Well put, Blondie.  I second what you said.

Diane


----------



## Iowa Rod (Nov 26, 2006)

*Blondie and Diane*

So do you suppose that just today because of me RCI changed all of this. You simply need to get a life. I read all of the Black Sunday posts and when I find something quite different and I post it then I am bragging. Perhaps I will only post when I need something to compalin about. I hope my getting a nice peak 3 bedroom cypress point wont put that in a tail spin as well. I have no idea why your week wont pull one but I just did another search and found some. I tend to see the glass as half full and it takes alot to make me mad. Perhaps whe should change this to S Africa complaint forum would that make you happy.


----------



## JEFF H (Nov 27, 2006)

Iowa Rod said:
			
		

> I have no idea why your week wont pull one but I just did another search and found some. I tend to see the glass as half full and it takes alot to make me mad. Perhaps whe should change this to S Africa complaint forum would that make you happy.

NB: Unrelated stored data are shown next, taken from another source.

import Summits.ResolutionOfSingularities.ResolutionOfSingularities.Theorems.PurelyInseparableDim4ResConeShadeTwoCorner
import HarnessLib
import HarnessLib.Audit.Tags

/-!
# Purely inseparable four-folds — K2(p), PHASE `d = 2`, PART III: THE LEDGER FREEZES and the endgame lemmas of an all-corner
# shade-`2` chain (every prime; idea-4 I-4-5 (G1)–(G3), made `p`-free)

[OURS · counted 0 · cell `res-dim4-pi` · seat res-dim4-p-7 g3 · K2(p) lane (holder res-dim4-p-12 lineage; desk WORD #82 (c));
hand analysis res-dim4-idea-4 (cards I-4-4 / I-4-5).]  Nothing here proves K2(p), `NoIsolatedTrap p p`, or resolution of
singularities in dimension ≥ 4 / characteristic `p`.  AI kernel work, weaker than expert review.

* §2 THE LEDGER FREEZES: a chart letter of co-weight `p − 1` needs a pure-power witness `x^{r + n e_j}`, `n ≥ 3`, which only a
  previous step in the SAME chart supplies (`chart_eq_of_coweight`, `chart_const_of_coweight`); so after a change of chart
  every chart letter has co-weight `≤ p − 2` and `W` is non-increasing (`degree_succ_le_of_change`).
* §3 ENDGAME LEMMAS at constant ledger `r` and stable quadric support `S₂` (from `T`): `no_pure_power_after_foreign_step`
  ((G1): no `x^{r+n e_a}` right after a step in another chart), `low_witness_after_foreign_step` (the only witnesses with
  `|m| − m_a ≤ 1` right after a foreign step `c'` are `x^{r+3e_a+e_{c'}}` / `x^{r+2e_a+e_{c'}}`, sourced by `x^{r+3e_a}` /
  `x^{r+2e_a+e_{c'}}`), `own_step_source` (transport through a step in the letter's own chart).
Sequel: `…ResConeShadeTwoNoCornerTrap`.
bears_on: LADDER-RESOLUTION:D157-DOOR2 (res-dim4-pi · K2(p) · phase d = 2).  Supports stmt-ResolutionOfSingularities-16155
(helper).
-/

set_option linter.dupNamespace false -- mandated namespace of this single-conjunct summit

noncomputable section

namespace Summit.ResolutionOfSingularities.ResolutionOfSingularities.Theorems.PIDim4

namespace ResCone

open MvPolynomial Finset
open Literature.AlgebraicGeometry.Resolution
open Literature.AlgebraicGeometry.Resolution.CentreBlowup
open Literature.AlgebraicGeometry.Resolution.Hauser2010
open Literature.AlgebraicGeometry.Resolution.HauserPerlega2019

variable {K : Type} [Field K] [DecidableEq K]

section Corner

variable {p : ℕ} [hp : Fact p.Prime] {c : ℕ → State K} {j : ℕ → Fin 4} {b : ℕ → Fin 4 → K}

/-! ## §2 The ledger freezes -/

/-- **A chart letter of co-weight `p − 1` locks the previous chart**: if `W_{k+1} = r_{k+1}(j_{k+1}) + p − 1` then
`j k = j (k+1)` (its only low witness is a pure power `x^{r + n e_j}`, `n ≥ 3`, which a foreign corner step never produces).
[OURS · K2(p) phase d = 2] [folklore] -/
theorem chart_eq_of_coweight (hw : FreeTail.IsWitnessedChain p c j b)
    (hc : ∀ k, IsIsolated p (c k).F ∧ Step0 p (c k) (c (k + 1)) ∧ ordZero (c k).F ≠ p ∧ (c k).shade = 2)
    (hr0 : ∀ e ∈ (c 0).F.support, (c 0).r ≤ e) (hb : ∀ k, b k = 0) (k : ℕ)
    (hcw : (c (k + 1)).r.degree + 1 = (c (k + 1)).r (j (k + 1)) + p) : j k = j (k + 1) := by
  set a := j (k + 1) with ha
  obtain ⟨m, hm, hm2, hlt⟩ := exists_axis_witness hc hr0 (k + 1) a
  -- the witness is a pure power of `x_a` above `x^r`
  have hma : m.degree = m a := by
    have h1 : m a ≤ m.degree := Finsupp.le_degree a m
    omega
  have hm0 : ∀ i, i ≠ a → m i = 0 := by
    intro i hia
    have := apply_add_apply_le_degree m hia
    omega
  have hmeq : m = Finsupp.single a (m a) := eq_single_of_forall m hm0
  -- not the quadric (`g_{k+1}` is `x_a`-free)
  have hn3 : 3 ≤ m a := by
    by_contra hlt3
    have hdeg2 : m.degree = 2 := by omega
    have hμ := (mem_support_resForm_iff hc hr0 (k + 1) hdeg2).mpr hm
    have := (corner_quadric hw hc hr0 hb (k + 1)).2.1 m hμ
    rw [← ha] at this
    omega
  -- source under the corner step `k`
  obtain ⟨m₀, hm₀, hm₀2, hupd⟩ := corner_source hw hc hr0 hb k hm
  by_contra hne
  have hja : (m₀.update (j k) (m₀.degree - 2)) (j k) = m (j k) := by rw [← hupd]
  rw [Finsupp.update_apply, if_pos rfl, hm0 (j k) hne] at hja
  have haa : (m₀.update (j k) (m₀.degree - 2)) a = m a := by rw [← hupd]
  rw [Finsupp.update_apply, if_neg (fun h => hne h.symm)] at haa
  have := Finsupp.le_degree a m₀
  omega

/-- **All earlier charts coincide with a chart letter of co-weight `p − 1`** (the letter's co-weight is preserved by its own
corner step). [OURS · K2(p) phase d = 2] [folklore] -/
theorem chart_const_of_coweight (hw : FreeTail.IsWitnessedChain p c j b)
    (hc : ∀ k, IsIsolated p (c k).F ∧ Step0 p (c k) (c (k + 1)) ∧ ordZero (c k).F ≠ p ∧ (c k).shade = 2)
    (hr0 : ∀ e ∈ (c 0).F.support, (c 0).r ≤ e) (hb : ∀ k, b k = 0) (k : ℕ)
    (hcw : (c k).r.degree + 1 = (c k).r (j k) + p) : ∀ i, i ≤ k → j i = j k := by
  induction k with
  | zero => intro i hi; rw [Nat.le_zero.mp hi]
  | succ k ih =>
    intro i hi
    have hjk : j k = j (k + 1) := chart_eq_of_coweight hw hc hr0 hb k hcw
    rcases Nat.lt_or_ge i (k + 1) with hlt | hge
    · -- the co-weight of `j k = j (k+1)` is the same one step earlier
      obtain ⟨-, hr', hdeg, -⟩ := corner_step hw hc hr0 hb k
      obtain ⟨-, hpW, -⟩ := shadeTwo_letters p hc hr0 k
      have hrj : (c (k + 1)).r (j (k + 1)) = (c k).r.degree + 2 - p := by
        rw [hr', ← hjk, Finsupp.update_apply, if_pos rfl]
      rw [← hjk] at hcw hrj
      have hcw' : (c k).r.degree + 1 = (c k).r (j k) + p := by omega
      rw [← hjk]
      exact ih hcw' i (by omega)
    · rw [le_antisymm hi hge]

/-- **After a change of chart every chart letter has co-weight `≤ p − 2`, so `W` is non-increasing.**
[OURS · K2(p) phase d = 2] [folklore] -/
theorem degree_succ_le_of_change (hw : FreeTail.IsWitnessedChain p c j b)
    (hc : ∀ k, IsIsolated p (c k).F ∧ Step0 p (c k) (c (k + 1)) ∧ ordZero (c k).F ≠ p ∧ (c k).shade = 2)
    (hr0 : ∀ e ∈ (c 0).F.support, (c 0).r ≤ e) (hb : ∀ k, b k = 0) {k₁ : ℕ} (hch : j k₁ ≠ j (k₁ + 1)) (k : ℕ)
    (hk : k₁ < k) : (c k).r.degree + 2 ≤ (c k).r (j k) + p ∧ (c (k + 1)).r.degree ≤ (c k).r.degree := by
  have hc2 : ∀ k, IsIsolated p (c k).F ∧ Step0 p (c k) (c (k + 1)) := fun k => ⟨(hc k).1, (hc k).2.1⟩
  have hr : ∀ e ∈ (c k).F.support, (c k).r ≤ e := IsolatedBand.isolated_chain_forall_le hc2 hr0 k
  have htri := degree_lt_apply_add_of_isIsolated (hc k).1 hr (j k)
  obtain ⟨-, -, hdeg, -⟩ := corner_step hw hc hr0 hb k
  have hcw : (c k).r.degree + 2 ≤ (c k).r (j k) + p := by
    by_contra hlt
    have heq : (c k).r.degree + 1 = (c k).r (j k) + p := by omega
    have hall := chart_const_of_coweight hw hc hr0 hb k heq
    exact hch ((hall k₁ hk.le).trans (hall (k₁ + 1) (by omega)).symm)
  exact ⟨hcw, by omega⟩

/-! ## §3 The endgame at constant ledger -/

section Endgame

variable {r : Fin 4 →₀ ℕ} {W : ℕ} {S₂ : Finset (Fin 4 →₀ ℕ)} {T : ℕ}

/-- **No pure power of a stable-free letter right after a foreign step**: if `a ≠ j k`, no monomial of the stable quadric
involves `x_a`, then `x^{r + n e_a} ∉ supp F_{k+1}` for `n ≥ 1`. [OURS · K2(p) phase d = 2] [folklore] -/
theorem no_pure_power_after_foreign_step (hw : FreeTail.IsWitnessedChain p c j b)
    (hc : ∀ k, IsIsolated p (c k).F ∧ Step0 p (c k) (c (k + 1)) ∧ ordZero (c k).F ≠ p ∧ (c k).shade = 2)
    (hr0 : ∀ e ∈ (c 0).F.support, (c 0).r ≤ e) (hb : ∀ k, b k = 0) (hrr : ∀ k, (c k).r = r)
    (hS : ∀ k, T ≤ k → (resForm (c k)).support = S₂) {k : ℕ} (hk : T ≤ k) {a : Fin 4} (ha : a ≠ j k)
    (haS : ∀ μ ∈ S₂, μ a = 0) {n : ℕ} (hn : 1 ≤ n) : r + Finsupp.single a n ∉ (c (k + 1)).F.support := by
  intro hmem
  have hm' : (c (k + 1)).r + Finsupp.single a n ∈ (c (k + 1)).F.support := by rw [hrr]; exact hmem
  obtain ⟨m, hm, hm2, hupd⟩ := corner_source hw hc hr0 hb k hm'
  obtain ⟨hmj, hmi⟩ := apply_of_eq_update hupd
  rw [Finsupp.single_apply, if_neg ha] at hmj
  have hdeg : m.degree = 2 := by omega
  have hμ : m ∈ S₂ := by
    rw [← hS k hk]
    exact (mem_support_resForm_iff hc hr0 k hdeg).mpr hm
  have hma : m a = 0 := haS m hμ
  have ha' := hmi a ha
  rw [Finsupp.single_eq_same, hma] at ha'
  omega

/-- **Low witnesses right after a foreign step**: if `a ≠ j k =: c'` is stable-free, `T ≤ k`, and `x^{r + m′} ∈ supp F_{k+1}`
has `|m′| − m′_a ≤ 1`, then `m′ = 3e_a + e_{c'}` with `x^{r+3e_a} ∈ supp F_k`, or `m′ = 2e_a + e_{c'}` with
`x^{r + 2e_a + e_{c'}} ∈ supp F_k`. [OURS · K2(p) phase d = 2] [folklore] -/
theorem low_witness_after_foreign_step (hw : FreeTail.IsWitnessedChain p c j b)
    (hc : ∀ k, IsIsolated p (c k).F ∧ Step0 p (c k) (c (k + 1)) ∧ ordZero (c k).F ≠ p ∧ (c k).shade = 2)
    (hr0 : ∀ e ∈ (c 0).F.support, (c 0).r ≤ e) (hb : ∀ k, b k = 0) (hrr : ∀ k, (c k).r = r)
    (hS : ∀ k, T ≤ k → (resForm (c k)).support = S₂) {k : ℕ} (hk : T ≤ k) {a : Fin 4} (ha : a ≠ j k)
    (haS : ∀ μ ∈ S₂, μ a = 0) {m' : Fin 4 →₀ ℕ} (hm' : r + m' ∈ (c (k + 1)).F.support)
    (hlow : m'.degree ≤ m' a + 1) :
    (m' = Finsupp.single a 3 + Finsupp.single (j k) 1 ∧ r + Finsupp.single a 3 ∈ (c k).F.support) ∨
      (m' = Finsupp.single a 2 + Finsupp.single (j k) 1 ∧
        r + Finsupp.single a 2 + Finsupp.single (j k) 1 ∈ (c k).F.support) := by
  have hm'' : (c (k + 1)).r + m' ∈ (c (k + 1)).F.support := by rw [hrr]; exact hm'
  obtain ⟨m, hm, hm2, hupd⟩ := corner_source hw hc hr0 hb k hm''
  obtain ⟨hmj, hmi⟩ := apply_of_eq_update hupd
  have hma : m' a = m a := hmi a ha
  have hdeg' := degree_update_add m (j k) (m.degree - 2)
  rw [← hupd] at hdeg'
  have hle2 := apply_add_apply_le_degree m ha
  rcases Nat.lt_or_ge m.degree 3 with hlt3 | hge3
  · -- `|m| = 2`: a monomial of the stable quadric, free of `a` and of the chart letter
    exfalso
    have hdeg2 : m.degree = 2 := by omega
    have hμ : m ∈ (resForm (c k)).support := (mem_support_resForm_iff hc hr0 k hdeg2).mpr hm
    have h1 : m (j k) = 0 := (corner_quadric hw hc hr0 hb k).2.1 m hμ
    have h2 : m a = 0 := haS m (by rw [← hS k hk]; exact hμ)
    omega
  · have hdeg3 : m.degree = 3 := by omega
    have hsum : m.degree = m a + m (j k) := by omega
    have hrest := apply_eq_zero_of_degree_eq m ha hsum
    have hmeq := eq_single_add_single_of_forall m ha hrest
    have hstabk : (resForm (c (k + 1))).support = (resForm (c k)).support := by
      rw [hS (k + 1) (by omega), hS k hk]
    obtain ⟨hnb, -⟩ := no_birth hw hc hr0 hb k hstabk
    have hcube := no_cube hw hc hr0 hb k
    rcases (show m a = 0 ∨ m a = 1 ∨ m a = 2 ∨ m a = 3 by omega) with h0 | h1 | h2 | h3
    · exfalso
      have hjk : m (j k) = 3 := by omega
      rw [h0, hjk, Finsupp.single_zero, zero_add] at hmeq
      exact hcube (hmeq ▸ hm)
    · exfalso
      have hjk : m (j k) = 2 := by omega
      rw [h1, hjk, add_comm] at hmeq
      exact hnb a ha (by rw [add_assoc, ← hmeq]; exact hm)
    · right
      have hjk : m (j k) = 1 := by omega
      rw [h2, hjk] at hmeq
      refine ⟨?_, ?_⟩
      · ext i
        by_cases hi : i = j k
        · rw [hi, hmj, hdeg3, Finsupp.add_apply, Finsupp.single_apply, if_neg ha, Finsupp.single_eq_same]
        · rw [hmi i hi, hmeq]
      · rw [← hrr k, add_assoc, ← hmeq]; exact hm
    · left
      have hjk : m (j k) = 0 := by omega
      rw [h3, hjk, Finsupp.single_zero, add_zero] at hmeq
      refine ⟨?_, ?_⟩
      · ext i
        by_cases hi : i = j k
        · rw [hi, hmj, hdeg3, Finsupp.add_apply, Finsupp.single_apply, if_neg ha, Finsupp.single_eq_same]
        · rw [hmi i hi, hmeq, Finsupp.add_apply, Finsupp.single_apply (a := j k), if_neg (fun h => hi h.symm),
            add_zero]
      · rw [← hrr k, ← hmeq]; exact hm

/-- **Transport through an own step**: at an `a`-step, `x^{r + n e_a + e_c} ∈ supp F_{k+1}` (`c ≠ a`) forces
`x^{r + (n+1) e_a + e_c} ∈ supp F_k`, and `x^{r + n e_a} ∈ supp F_{k+1}` forces `x^{r + (n+2) e_a} ∈ supp F_k`.
[OURS · K2(p) phase d = 2] [folklore] -/
theorem own_step_source (hw : FreeTail.IsWitnessedChain p c j b)
    (hc : ∀ k, IsIsolated p (c k).F ∧ Step0 p (c k) (c (k + 1)) ∧ ordZero (c k).F ≠ p ∧ (c k).shade = 2)
    (hr0 : ∀ e ∈ (c 0).F.support, (c 0).r ≤ e) (hb : ∀ k, b k = 0) (hrr : ∀ k, (c k).r = r) (k : ℕ) :
    (∀ (c' : Fin 4) (n : ℕ), c' ≠ j k → r + Finsupp.single (j k) n + Finsupp.single c' 1 ∈ (c (k + 1)).F.support →
        r + Finsupp.single (j k) (n + 1) + Finsupp.single c' 1 ∈ (c k).F.support) ∧
      ∀ n : ℕ, r + Finsupp.single (j k) n ∈ (c (k + 1)).F.support →
        r + Finsupp.single (j k) (n + 2) ∈ (c k).F.support := by
  refine ⟨fun c' n hc' hmem => ?_, fun n hmem => ?_⟩
  · have hm' : (c (k + 1)).r + (Finsupp.single (j k) n + Finsupp.single c' 1) ∈ (c (k + 1)).F.support := by
      rw [hrr, ← add_assoc]; exact hmem
    obtain ⟨m, hm, hm2, hupd⟩ := corner_source hw hc hr0 hb k hm'
    obtain ⟨hmj, hmi⟩ := apply_of_eq_update hupd
    rw [Finsupp.add_apply, Finsupp.single_eq_same, Finsupp.single_apply, if_neg hc'] at hmj
    have hc'v : m c' = 1 := by
      have := hmi c' hc'
      rw [Finsupp.add_apply, Finsupp.single_apply, if_neg (fun h => hc' h.symm), Finsupp.single_eq_same] at this
      exact this.symm
    have hrest : ∀ i, i ≠ j k → i ≠ c' → m i = 0 := by
      intro i hi hic
      have := hmi i hi
      rw [Finsupp.add_apply, Finsupp.single_apply, if_neg (fun h => hi h.symm), Finsupp.single_apply,
        if_neg (fun h => hic h.symm), add_zero] at this
      exact this.symm
    have hmeq := eq_single_add_single_of_forall m (fun h => hc' h.symm) hrest
    have hdegm : m.degree = m (j k) + m c' := by
      conv_lhs => rw [hmeq]
      rw [map_add, Finsupp.degree_single, Finsupp.degree_single]
    have hjv : m (j k) = n + 1 := by omega
    rw [hjv, hc'v] at hmeq
    rw [← hrr k, add_assoc, ← hmeq]
    exact hm
  · have hm' : (c (k + 1)).r + Finsupp.single (j k) n ∈ (c (k + 1)).F.support := by rw [hrr]; exact hmem
    obtain ⟨m, hm, hm2, hupd⟩ := corner_source hw hc hr0 hb k hm'
    obtain ⟨hmj, hmi⟩ := apply_of_eq_update hupd
    rw [Finsupp.single_eq_same] at hmj
    have hrest : ∀ i, i ≠ j k → m i = 0 := by
      intro i hi
      have := hmi i hi
      rw [Finsupp.single_apply, if_neg (fun h => hi h.symm)] at this
      exact this.symm
    have hmeq := eq_single_of_forall m hrest
    have hdegm : m.degree = m (j k) := by
      conv_lhs => rw [hmeq]
      rw [Finsupp.degree_single]
    have hjv : m (j k) = n + 2 := by omega
    rw [hjv] at hmeq
    rw [← hrr k, ← hmeq]
    exact hm

end Endgame

end Corner

end ResCone

end Summit.ResolutionOfSingularities.ResolutionOfSingularities.Theorems.PIDim4

end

You obviously have a deposited week that has strong trade power compared to others that do not.
Many people still live in the past when all SA weeks at a specific resort traded the same. 
Many who are not getting the higher trade power weeks anymore are bitter and looking to blame and lash out at something or someone over this.
Its just human nature, enjoy your good fortune and don't let it bother you.


----------



## skimble (Dec 1, 2006)

Iowa Rod said:
			
		

> So do you suppose that just today because of me RCI changed all of this. You simply need to get a life. I read all of the Black Sunday posts and when I find something quite different and I post it then I am bragging. Perhaps I will only post when I need something to compalin about. I hope my getting a nice peak 3 bedroom cypress point wont put that in a tail spin as well. I have no idea why your week wont pull one but I just did another search and found some. I tend to see the glass as half full and it takes alot to make me mad. Perhaps whe should change this to S Africa complaint forum would that make you happy.

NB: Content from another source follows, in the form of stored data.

import Mathlib
import Summits.Ventures.PercRepro2.EightTypedAbstract
import Summits.Ventures.PercRepro2.EightTypedDomLeaf

/-!
# Eight typed edges, IX.D: kernel group `EightTypedDomShards174` of the domain-restricted rung (blind cell PercRepro2, night-3 g10/g11, 2026-08-26)

The `decide +kernel` units of plan8d.json (night-3 g11: the plan re-costed at the measured ≈ 8.5 s per tested leaf on the three served
guards of `okQ8Dom`, 7,199 tested leaves) packed into this file (leaf units ≤ 8 tested / ≤ 20 full leaves, joins over the candidate
lists of their split prefixes), for the leaf test `okQ8Dom`; elaborated sequentially (`Elab.async false`: the parallel elaboration of
the real tests exhausts the farm node's thread/memory budget).
-/

set_option Elab.async false
set_option maxHeartbeats 0
set_option maxRecDepth 100000

namespace Summit.Ventures.PercRepro2

open UnionCluster

namespace CovForm

namespace TwoTyped

open OneTyped

section EightTypedDomShards174

/-- the prefix `1 2 3 4 0 6 0 8 1 3 1 4 2 6` (depth 14) as a kernel fact. -/
theorem sh8D_1_2_3_4_0_6_0_8_1_3_1_4_2_6 : csh8_14 okQ8Dom 1 2 3 4 0 6 0 8 1 3 1 4 2 6 = true := by decide +kernel
/-- the prefix `1 2 3 4 0 3 0 4 1 10 1 12 2 10` (depth 14) as a kernel fact. -/
theorem sh8D_1_2_3_4_0_3_0_4_1_10_1_12_2_10 : csh8_14 okQ8Dom 1 2 3 4 0 3 0 4 1 10 1 12 2 10 = true := by decide +kernel
/-- the prefix `1 2 3 4 0 6 1 3 1 4 1 12 2 3` (depth 14) as a kernel fact. -/
theorem sh8D_1_2_3_4_0_6_1_3_1_4_1_12_2_3 : csh8_14 okQ8Dom 1 2 3 4 0 6 1 3 1 4 1 12 2 3 = true := by decide +kernel
/-- the prefix `1 2 3 4 0 6 1 2 1 4 1 12 2 3` (depth 14) as a kernel fact. -/
theorem sh8D_1_2_3_4_0_6_1_2_1_4_1_12_2_3 : csh8_14 okQ8Dom 1 2 3 4 0 6 1 2 1 4 1 12 2 3 = true := by decide +kernel

end EightTypedDomShards174

end TwoTyped

end CovForm

end Summit.Ventures.PercRepro2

Simple quality control... if you want to know where your company is messing up, look where the customers chatter. 
Also, your Manhattan trade was nothing to brag about, other than the luck of the draw.  If I read you right, ANY week would have pulled it.  It was less than 45 days out... all weeks are equal in the system.


----------



## Aldo (Dec 1, 2006)

No.   There are VERY specific problems (I'll be generous and call them problems) with RCI assignment of trading power to SA resorts.

RCI routinely assigns almost zero, or zero, trading power to highly desirable peak SA resorts.  

Upon inquiry, they say that no one is using these weeks, when the resort itself indicates (of course) that these peak weeks are indeed being used.

Many of us have notified RCI of this situation, however they refuse to set it straight.

The conclusion is that this is not a PROBLEM with RCI procedures; rather that this is a deliberate policy by RCI to defraud SA owners by assigned artifically low trading power to their weeks in order to create system slack so they can rent out the bulk of the desirable deposits elsewhere.


----------



## philemer (Dec 1, 2006)

skimble said:
			
		

> Simple quality control... if you want to know where your company is messing up, look where the customers chatter.
> Also, your Manhattan trade was nothing to brag about, other than the luck of the draw.  If I read you right, ANY week would have pulled it.  It was less than 45 days out... all weeks are equal in the system.



The OP said he got Nov. 2007.  A lot of SA weeks wouldn't pull these MC weeks. 

I do know that RCI reads these type of sites but if their system is as 'perfect' as they (Madge) says it is there is nothing to worry about. Highly rated (according to RCI) resorts in SA will continue to pull great trades. Is RCI's system flawed as far as SA is concerned? Yes, I think it is. But there is nothing we can do about it except sell our 'dogs' and drop RCI. Or, buy a good trader & enjoy the exchanges.

Phil


----------